I implemented the OAuth2.0 protocol in 3 different languages without a 3rd party library - entire spec implemented by hand. This was like ~2015 when many of the libraries that exist today didn't back then. I did this as a junior developer for multiple enterprise applications. At the end of the day it's not really that impressive.

  • Three weeks ago I did basically the same thing as the author of the Cloudflare story, but I did it with my own open source tool. I went into the experiment treating Claude Code as a junior engineer and guiding it on a feature I wanted implemented.

    In a single Saturday the LLM delivered the feature to my spec, passing my initial test cases, adding more tests, etc…

    I went to bed that night feeling viscerally in my bones I was pairing with and guiding a senior engineer not a junior. The feature was delivered in one day and would have taken me a week to do myself.

    I think stories like the Cloudflare story are happening all over right now. Staff level engineers are testing hypotheses and being surprised at the results.

    Oauth 2.0 doesn’t really matter. If you can guide the model and clearly express requirements, boundaries, and context, then it’s likely to be very useful and valuable in its current form.

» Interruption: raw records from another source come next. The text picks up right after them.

import Mathlib.Analysis.SpecialFunctions.Sqrt
import Mathlib.Data.Matrix.Mul
import Mathlib.Order.Filter.Extr
import Mathlib.Tactic.Linarith
import Mathlib.Tactic.FieldSimp
import Mathlib.Tactic.Positivity
import HarnessLib

/-!
# Separable problems: decomposition of the dual function and the hanging chain (Luenberger–Ye, §13.3)

[LY08] = D. G. Luenberger, Y. Ye, *Linear and Nonlinear Programming* [LuenbergerYe2008], chapter
"Dual and Cutting Plane Methods" (Ch. 13 in the held copy `book:luenberger2008-linear-nonlinear-programming`;
Ch. 14 of the Springer 2008 printing), §13.3 "Separable problems": the separable problem (20)–(22),
the paragraph "Decomposition" (the dual function of a separable problem is evaluated by `q` separate
minimisations), and Example 5 (the hanging chain) with its closed-form block minimiser (24) and dual
function (25).

Setting.  The variable is partitioned into blocks `x = (x_1, …, x_q)`, `x_i ∈ X_i`; the objective is
`Σ_i f_i(x_i)`, the constraints are `Σ_i h_i(x_i) = 0`, `Σ_i g_i(x_i) ≤ 0` ((20)–(22)).  The
Lagrangian `f(x) + λᵀh(x) + μᵀg(x)` is the sum over the blocks of the local Lagrangians
`f_i(x_i) + λᵀh_i(x_i) + μᵀg_i(x_i)` (`lagrangian_separates`), so that its minimisation over a product
set `X_1 × ⋯ × X_q` splits into `q` independent minimisations (`isMinOn_pi_iff`: a point of the
product minimises the sum iff each block minimises its own term; `dual_decomposition` for the
Lagrangian itself).

Example 5 (hanging chain, `minimize Σ c_i y_i s.t. Σ y_i = 0, Σ √(1 − y_i²) = L`).  For one link the
local problem is `min_y (c_i + λ) y + μ √(1 − y²)` over `−1 ≤ y ≤ 1`; for `μ < 0` its minimiser is
(24) `y_i = −(c_i + λ)/√((c_i + λ)² + μ²)` with minimum value `−√((c_i + λ)² + μ²)`
(`chainTerm_ge`, `chainTerm_minimizer`, `isMinOn_chainTerm`; the first-order equation
`c_i + λ − μ y_i/√(1 − y_i²) = 0` of the text is `chain_stationarity`), and summing gives the dual
function (25) `φ(λ, μ) = −Lμ − Σ_i √((c_i + λ)² + μ²)` as the minimum of the Lagrangian over the box
(`chainLagrangian_ge`, `chainLagrangian_minimizer`, `isMinOn_chainLagrangian`).

Nearest in-tree material: `Literature/Computation/Certificates/LagrangianSplitBound.lean` records the
two-block weak-duality split bound for linear objectives (Bertsekas, *Nonlinear Programming* §5.1.6);
the present file records the `q`-block minimiser characterisation of [LY08] §13.3 and its worked
hanging-chain dual (24)–(25) — no declaration is shared or restated.

Published results only (Lean placement rule): every public declaration carries its
`[cite: LuenbergerYe2008, §13.3 …]` locator; the one generic helper is `private` and marked folklore.
-/

namespace Literature.Analysis.Convex.SeparableDualDecomposition

open Matrix Finset

/-! ### The separable Lagrangian and the decomposition principle -/

section Decomposition

variable {ι : Type*} [Fintype ι] {X : ι → Type*} {m p : Type*} [Fintype m] [Fintype p]

/-- [folklore] `uᵀ(Σ_i v_i) = Σ_i uᵀv_i`. -/
private theorem dot_sum (u : m → ℝ) (v : ι → m → ℝ) :
    u ⬝ᵥ (∑ i, v i) = ∑ i, u ⬝ᵥ v i := by
  simp only [dotProduct, Finset.sum_apply, Finset.mul_sum]
  rw [Finset.sum_comm]

/-- The Lagrangian of the separable problem (20)–(22) written block by block:
`Σ_i [f_i(x_i) + λᵀh_i(x_i) + μᵀg_i(x_i)]`. [cite: LuenbergerYe2008, §13.3 Decomposition (display
defining φ(λ, μ))] -/
def sepLagrangian (f : (i : ι) → X i → ℝ) (h : (i : ι) → X i → (m → ℝ))
    (g : (i : ι) → X i → (p → ℝ)) (lam : m → ℝ) (mu : p → ℝ) (x : (i : ι) → X i) : ℝ :=
  ∑ i, (f i (x i) + lam ⬝ᵥ h i (x i) + mu ⬝ᵥ g i (x i))

/-- **The Lagrangian separates.** `Σ_i f_i(x_i) + λᵀ(Σ_i h_i(x_i)) + μᵀ(Σ_i g_i(x_i))` equals the
sum of the local Lagrangians. [cite: LuenbergerYe2008, §13.3 Decomposition ("This minimization
problem decomposes into the q separate problems")] -/
theorem lagrangian_separates (f : (i : ι) → X i → ℝ) (h : (i : ι) → X i → (m → ℝ))
    (g : (i : ι) → X i → (p → ℝ)) (lam : m → ℝ) (mu : p → ℝ) (x : (i : ι) → X i) :
    (∑ i, f i (x i)) + lam ⬝ᵥ (∑ i, h i (x i)) + mu ⬝ᵥ (∑ i, g i (x i)) =
      sepLagrangian f h g lam mu x := by
  unfold sepLagrangian
  rw [dot_sum, dot_sum, ← Finset.sum_add_distrib, ← Finset.sum_add_distrib]

/-- Block minimisers assemble into a minimiser of a separable sum over the product set.
[cite: LuenbergerYe2008, §13.3 Decomposition] -/
theorem isMinOn_pi_of_blocks (φ : (i : ι) → X i → ℝ) {S : (i : ι) → Set (X i)}
    {xs : (i : ι) → X i} (hmin : ∀ i, IsMinOn (φ i) (S i) (xs i)) :
    IsMinOn (fun x : (i : ι) → X i => ∑ i, φ i (x i)) (Set.pi Set.univ S) xs := by
  intro x hx
  simp only [Set.mem_setOf_eq]
  exact Finset.sum_le_sum fun i _ => hmin i (Set.mem_univ_pi.mp hx i)

/-- Conversely, each block of a minimiser of a separable sum over a product set minimises its own
term. [cite: LuenbergerYe2008, §13.3 Decomposition] -/
theorem blocks_of_isMinOn_pi [DecidableEq ι] (φ : (i : ι) → X i → ℝ) {S : (i : ι) → Set (X i)}
    {xs : (i : ι) → X i} (hxs : xs ∈ Set.pi Set.univ S)
    (H : IsMinOn (fun x : (i : ι) → X i => ∑ i, φ i (x i)) (Set.pi Set.univ S) xs) (i : ι) :
    IsMinOn (φ i) (S i) (xs i) := by
  intro y hy
  simp only [Set.mem_setOf_eq]
  set x' : (j : ι) → X j := Function.update xs i y with hx'
  have hx'mem : x' ∈ Set.pi Set.univ S := by
    refine Set.mem_univ_pi.mpr fun j => ?_
    by_cases hji : j = i
    · subst hji; simpa [hx'] using hy
    · simpa [hx', Function.update_of_ne hji] using Set.mem_univ_pi.mp hxs j
  have key := H hx'mem
  simp only [Set.mem_setOf_eq] at key
  rw [← Finset.add_sum_erase _ _ (Finset.mem_univ i),
    ← Finset.add_sum_erase _ (fun j => φ j (x' j)) (Finset.mem_univ i)] at key
  have hrest : ∑ j ∈ Finset.univ.erase i, φ j (x' j) = ∑ j ∈ Finset.univ.erase i, φ j (xs j) := by
    refine Finset.sum_congr rfl fun j hj => ?_
    rw [hx', Function.update_of_ne (Finset.ne_of_mem_erase hj)]
  have hi : x' i = y := by simp [hx']
  rw [hrest, hi] at key
  linarith

/-- **Decomposition principle.** For a point of the product set `X_1 × ⋯ × X_q`, minimising the
separable sum is equivalent to minimising block by block. [cite: LuenbergerYe2008, §13.3
Decomposition] -/
theorem isMinOn_pi_iff [DecidableEq ι] (φ : (i : ι) → X i → ℝ) {S : (i : ι) → Set (X i)}
    {xs : (i : ι) → X i} (hxs : xs ∈ Set.pi Set.univ S) :
    IsMinOn (fun x : (i : ι) → X i => ∑ i, φ i (x i)) (Set.pi Set.univ S) xs ↔
      ∀ i, IsMinOn (φ i) (S i) (xs i) :=
  ⟨fun H i => blocks_of_isMinOn_pi φ hxs H i, fun hmin => isMinOn_pi_of_blocks φ hmin⟩

/-- **Dual function of a separable problem.** Evaluating `φ(λ, μ) = min_x Σ_i [f_i(x_i) + λᵀh_i(x_i)
+ μᵀg_i(x_i)]` over `X_1 × ⋯ × X_q` reduces to the `q` separate problems
`min_{x_i ∈ X_i} f_i(x_i) + λᵀh_i(x_i) + μᵀg_i(x_i)`: a point of the product minimises the Lagrangian
iff each block solves its subproblem. [cite: LuenbergerYe2008, §13.3 Decomposition] -/
theorem dual_decomposition [DecidableEq ι] (f : (i : ι) → X i → ℝ) (h : (i : ι) → X i → (m → ℝ))
    (g : (i : ι) → X i → (p → ℝ)) (lam : m → ℝ) (mu : p → ℝ) {S : (i : ι) → Set (X i)}
    {xs : (i : ι) → X i} (hxs : xs ∈ Set.pi Set.univ S) :
    IsMinOn (sepLagrangian f h g lam mu) (Set.pi Set.univ S) xs ↔
      ∀ i, IsMinOn (fun xi => f i xi + lam ⬝ᵥ h i xi + mu ⬝ᵥ g i xi) (S i) (xs i) :=
  isMinOn_pi_iff (fun i xi => f i xi + lam ⬝ᵥ h i xi + mu ⬝ᵥ g i xi) hxs

end Decomposition

/-! ### Example 5: the hanging chain -/

section HangingChain

/-- One link's local Lagrangian in Example 5: `a·y + μ√(1 − y²)` with `a = c_i + λ`.
[cite: LuenbergerYe2008, §13.3 Example 5 (display defining φ(λ, μ))] -/
noncomputable def chainTerm (a μ y : ℝ) : ℝ := a * y + μ * Real.sqrt (1 - y ^ 2)

/-- The block minimiser (24): `y_i = −(c_i + λ)/[(c_i + λ)² + μ²]^{1/2}`.
[cite: LuenbergerYe2008, §13.3 Example 5 (24)] -/
noncomputable def chainMinimizer (a μ : ℝ) : ℝ := -a / Real.sqrt (a ^ 2 + μ ^ 2)

/-- Lower bound for one link: `a·y + μ√(1 − y²) ≥ −√(a² + μ²)` on `−1 ≤ y ≤ 1` (Cauchy–Schwarz in
the plane, `y² + (√(1 − y²))² = 1`). [cite: LuenbergerYe2008, §13.3 Example 5 (24)–(25)] -/
theorem chainTerm_ge (a μ : ℝ) {y : ℝ} (hy1 : -1 ≤ y) (hy2 : y ≤ 1) :
    -Real.sqrt (a ^ 2 + μ ^ 2) ≤ chainTerm a μ y := by
  unfold chainTerm
  set s := Real.sqrt (1 - y ^ 2) with hs
  have hy : 0 ≤ 1 - y ^ 2 := by nlinarith
  have hs2 : s ^ 2 = 1 - y ^ 2 := by rw [hs, Real.sq_sqrt hy]
  have hsq : (a * y + μ * s) ^ 2 ≤ a ^ 2 + μ ^ 2 := by nlinarith [sq_nonneg (a * s - μ * y)]
  have := Real.abs_le_sqrt hsq
  exact (abs_le.mp this).1

/-- For `μ < 0` the point (24) lies in `[−1, 1]`. [cite: LuenbergerYe2008, §13.3 Example 5 (24)] -/
theorem chainMinimizer_mem (a : ℝ) {μ : ℝ} (hμ : μ < 0) :
    -1 ≤ chainMinimizer a μ ∧ chainMinimizer a μ ≤ 1 := by
  unfold chainMinimizer
  have hpos : 0 < a ^ 2 + μ ^ 2 := by nlinarith [sq_nonneg a]
  have hR : 0 < Real.sqrt (a ^ 2 + μ ^ 2) := Real.sqrt_pos.mpr hpos
  have hR2 : Real.sqrt (a ^ 2 + μ ^ 2) ^ 2 = a ^ 2 + μ ^ 2 := Real.sq_sqrt hpos.le
  have habs : |a| ≤ Real.sqrt (a ^ 2 + μ ^ 2) := Real.abs_le_sqrt (by nlinarith)
  rw [← abs_le, abs_div, abs_neg, abs_of_pos hR, div_le_one hR]
  exact habs

/-- At the point (24) the complementary length is `√(1 − y_i²) = −μ/√((c_i + λ)² + μ²)` (the
"minus sign" of the text: `√(μ²) = −μ` for `μ < 0`). [cite: LuenbergerYe2008, §13.3 Example 5
(between (24) and (25))] -/
theorem sqrt_one_sub_chainMinimizer_sq (a : ℝ) {μ : ℝ} (hμ : μ < 0) :
    Real.sqrt (1 - chainMinimizer a μ ^ 2) = -μ / Real.sqrt (a ^ 2 + μ ^ 2) := by
  unfold chainMinimizer
  have hpos : 0 < a ^ 2 + μ ^ 2 := by nlinarith [sq_nonneg a]
  have hR : 0 < Real.sqrt (a ^ 2 + μ ^ 2) := Real.sqrt_pos.mpr hpos
  have hR2 : Real.sqrt (a ^ 2 + μ ^ 2) ^ 2 = a ^ 2 + μ ^ 2 := Real.sq_sqrt hpos.le
  have h1 : 1 - (-a / Real.sqrt (a ^ 2 + μ ^ 2)) ^ 2 = (-μ / Real.sqrt (a ^ 2 + μ ^ 2)) ^ 2 := by
    field_simp
    nlinarith [hR2]
  rw [h1, Real.sqrt_sq (div_nonneg (by linarith) hR.le)]

/-- **(24) attains the bound.** For `μ < 0`, `a·y_i + μ√(1 − y_i²) = −√(a² + μ²)` at the point
(24). [cite: LuenbergerYe2008, §13.3 Example 5 (24)–(25)] -/
theorem chainTerm_minimizer (a : ℝ) {μ : ℝ} (hμ : μ < 0) :
    chainTerm a μ (chainMinimizer a μ) = -Real.sqrt (a ^ 2 + μ ^ 2) := by
  unfold chainTerm
  rw [sqrt_one_sub_chainMinimizer_sq a hμ]
  unfold chainMinimizer
  have hpos : 0 < a ^ 2 + μ ^ 2 := by nlinarith [sq_nonneg a]
  have hR : 0 < Real.sqrt (a ^ 2 + μ ^ 2) := Real.sqrt_pos.mpr hpos
  have hR2 : Real.sqrt (a ^ 2 + μ ^ 2) ^ 2 = a ^ 2 + μ ^ 2 := Real.sq_sqrt hpos.le
  field_simp
  nlinarith [hR2]

/-- **Example 5, block problem solved.** For `μ < 0` the point (24) minimises
`(c_i + λ)y + μ√(1 − y²)` over `−1 ≤ y ≤ 1` ("The above represents a local minimum point provided
μ < 0"). [cite: LuenbergerYe2008, §13.3 Example 5 (24)] -/
theorem isMinOn_chainTerm (a : ℝ) {μ : ℝ} (hμ : μ < 0) :
    IsMinOn (chainTerm a μ) (Set.Icc (-1) 1) (chainMinimizer a μ) := by
  intro y hy
  simp only [Set.mem_setOf_eq]
  rw [chainTerm_minimizer a hμ]
  exact chainTerm_ge a μ hy.1 hy.2

/-- The first-order equation of the text, `c_i + λ − μ y_i/√(1 − y_i²) = 0`, holds at (24).
[cite: LuenbergerYe2008, §13.3 Example 5 (equation before (24))] -/
theorem chain_stationarity (a : ℝ) {μ : ℝ} (hμ : μ < 0) :
    a - μ * chainMinimizer a μ / Real.sqrt (1 - chainMinimizer a μ ^ 2) = 0 := by
  rw [sqrt_one_sub_chainMinimizer_sq a hμ]
  unfold chainMinimizer
  have hpos : 0 < a ^ 2 + μ ^ 2 := by nlinarith [sq_nonneg a]
  have hR : 0 < Real.sqrt (a ^ 2 + μ ^ 2) := Real.sqrt_pos.mpr hpos
  have hμ0 : μ ≠ 0 := hμ.ne
  field_simp
  ring

variable {ι : Type*} [Fintype ι]

/-- The Lagrangian of the chain problem for fixed multipliers:
`Σ_i {c_i y_i + λ y_i + μ√(1 − y_i²)} − Lμ`. [cite: LuenbergerYe2008, §13.3 Example 5 (display
defining φ(λ, μ))] -/
noncomputable def chainLagrangian (c : ι → ℝ) (L lam μ : ℝ) (y : ι → ℝ) : ℝ :=
  ∑ i, (c i * y i + lam * y i + μ * Real.sqrt (1 - y i ^ 2)) - L * μ

/-- The dual function (25): `φ(λ, μ) = −Lμ − Σ_i √((c_i + λ)² + μ²)`.
[cite: LuenbergerYe2008, §13.3 Example 5 (25)] -/
noncomputable def chainDual (c : ι → ℝ) (L lam μ : ℝ) : ℝ :=
  -L * μ - ∑ i, Real.sqrt ((c i + lam) ^ 2 + μ ^ 2)

omit [Fintype ι] in
/-- Each summand of the chain Lagrangian is the local term with `a = c_i + λ`.
[cite: LuenbergerYe2008, §13.3 Example 5] -/
theorem chain_summand_eq (c : ι → ℝ) (lam μ : ℝ) (y : ι → ℝ) (i : ι) :
    c i * y i + lam * y i + μ * Real.sqrt (1 - y i ^ 2) = chainTerm (c i + lam) μ (y i) := by
  unfold chainTerm
  ring

/-- (25) bounds the Lagrangian from below on the box `−1 ≤ y_i ≤ 1`.
[cite: LuenbergerYe2008, §13.3 Example 5 (25)] -/
theorem chainLagrangian_ge (c : ι → ℝ) (L lam μ : ℝ) {y : ι → ℝ}
    (hy : ∀ i, -1 ≤ y i ∧ y i ≤ 1) : chainDual c L lam μ ≤ chainLagrangian c L lam μ y := by
  unfold chainDual chainLagrangian
  have : -∑ i, Real.sqrt ((c i + lam) ^ 2 + μ ^ 2) ≤
      ∑ i, (c i * y i + lam * y i + μ * Real.sqrt (1 - y i ^ 2)) := by
    rw [← Finset.sum_neg_distrib]
    refine Finset.sum_le_sum fun i _ => ?_
    rw [chain_summand_eq]
    exact chainTerm_ge (c i + lam) μ (hy i).1 (hy i).2
  linarith

/-- **(25) is attained at (24).** For `μ < 0`, plugging the block minimisers (24) into the Lagrangian
gives `−Lμ − Σ_i √((c_i + λ)² + μ²)`. [cite: LuenbergerYe2008, §13.3 Example 5 (24)–(25)] -/
theorem chainLagrangian_minimizer (c : ι → ℝ) (L lam : ℝ) {μ : ℝ} (hμ : μ < 0) :
    chainLagrangian c L lam μ (fun i => chainMinimizer (c i + lam) μ) = chainDual c L lam μ := by
  unfold chainLagrangian chainDual
  have : ∑ i, (c i * chainMinimizer (c i + lam) μ + lam * chainMinimizer (c i + lam) μ +
      μ * Real.sqrt (1 - chainMinimizer (c i + lam) μ ^ 2)) =
      -∑ i, Real.sqrt ((c i + lam) ^ 2 + μ ^ 2) := by
    rw [← Finset.sum_neg_distrib]
    refine Finset.sum_congr rfl fun i _ => ?_
    rw [chain_summand_eq (y := fun i => chainMinimizer (c i + lam) μ), chainTerm_minimizer _ hμ]
  rw [this]
  ring

/-- **Example 5, dual function.** For `μ < 0` the dual function value — the minimum of the
Lagrangian over the box `−1 ≤ y_i ≤ 1` — is (25), attained at the separable minimiser (24).
[cite: LuenbergerYe2008, §13.3 Example 5 (24)–(25)] -/
theorem isMinOn_chainLagrangian (c : ι → ℝ) (L lam : ℝ) {μ : ℝ} (hμ : μ < 0) :
    IsMinOn (chainLagrangian c L lam μ) {y | ∀ i, -1 ≤ y i ∧ y i ≤ 1}
      (fun i => chainMinimizer (c i + lam) μ) := by
  intro y hy
  simp only [Set.mem_setOf_eq]
  rw [chainLagrangian_minimizer c L lam hμ]
  exact chainLagrangian_ge c L lam μ hy

end HangingChain

end Literature.Analysis.Convex.SeparableDualDecomposition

  • This is a great example of how no example provided is ever good enough. There’s always an argument that it doesn’t really count. Yet you just said the computer is doing what you did as a junior developer.

  • It's not supposed to be impressive. It's a faster way to do the unimpressive stuff. Which is the bulk of real-world software work at most companies.

    Maybe you just have that dream job where you only have to think hard thoughts. But that's just not the norm, even at a bleeding edge startup.

  • Exactly how long did it take you? And now how much actual time was spent in the comparison prompting and code review by Cloudflare?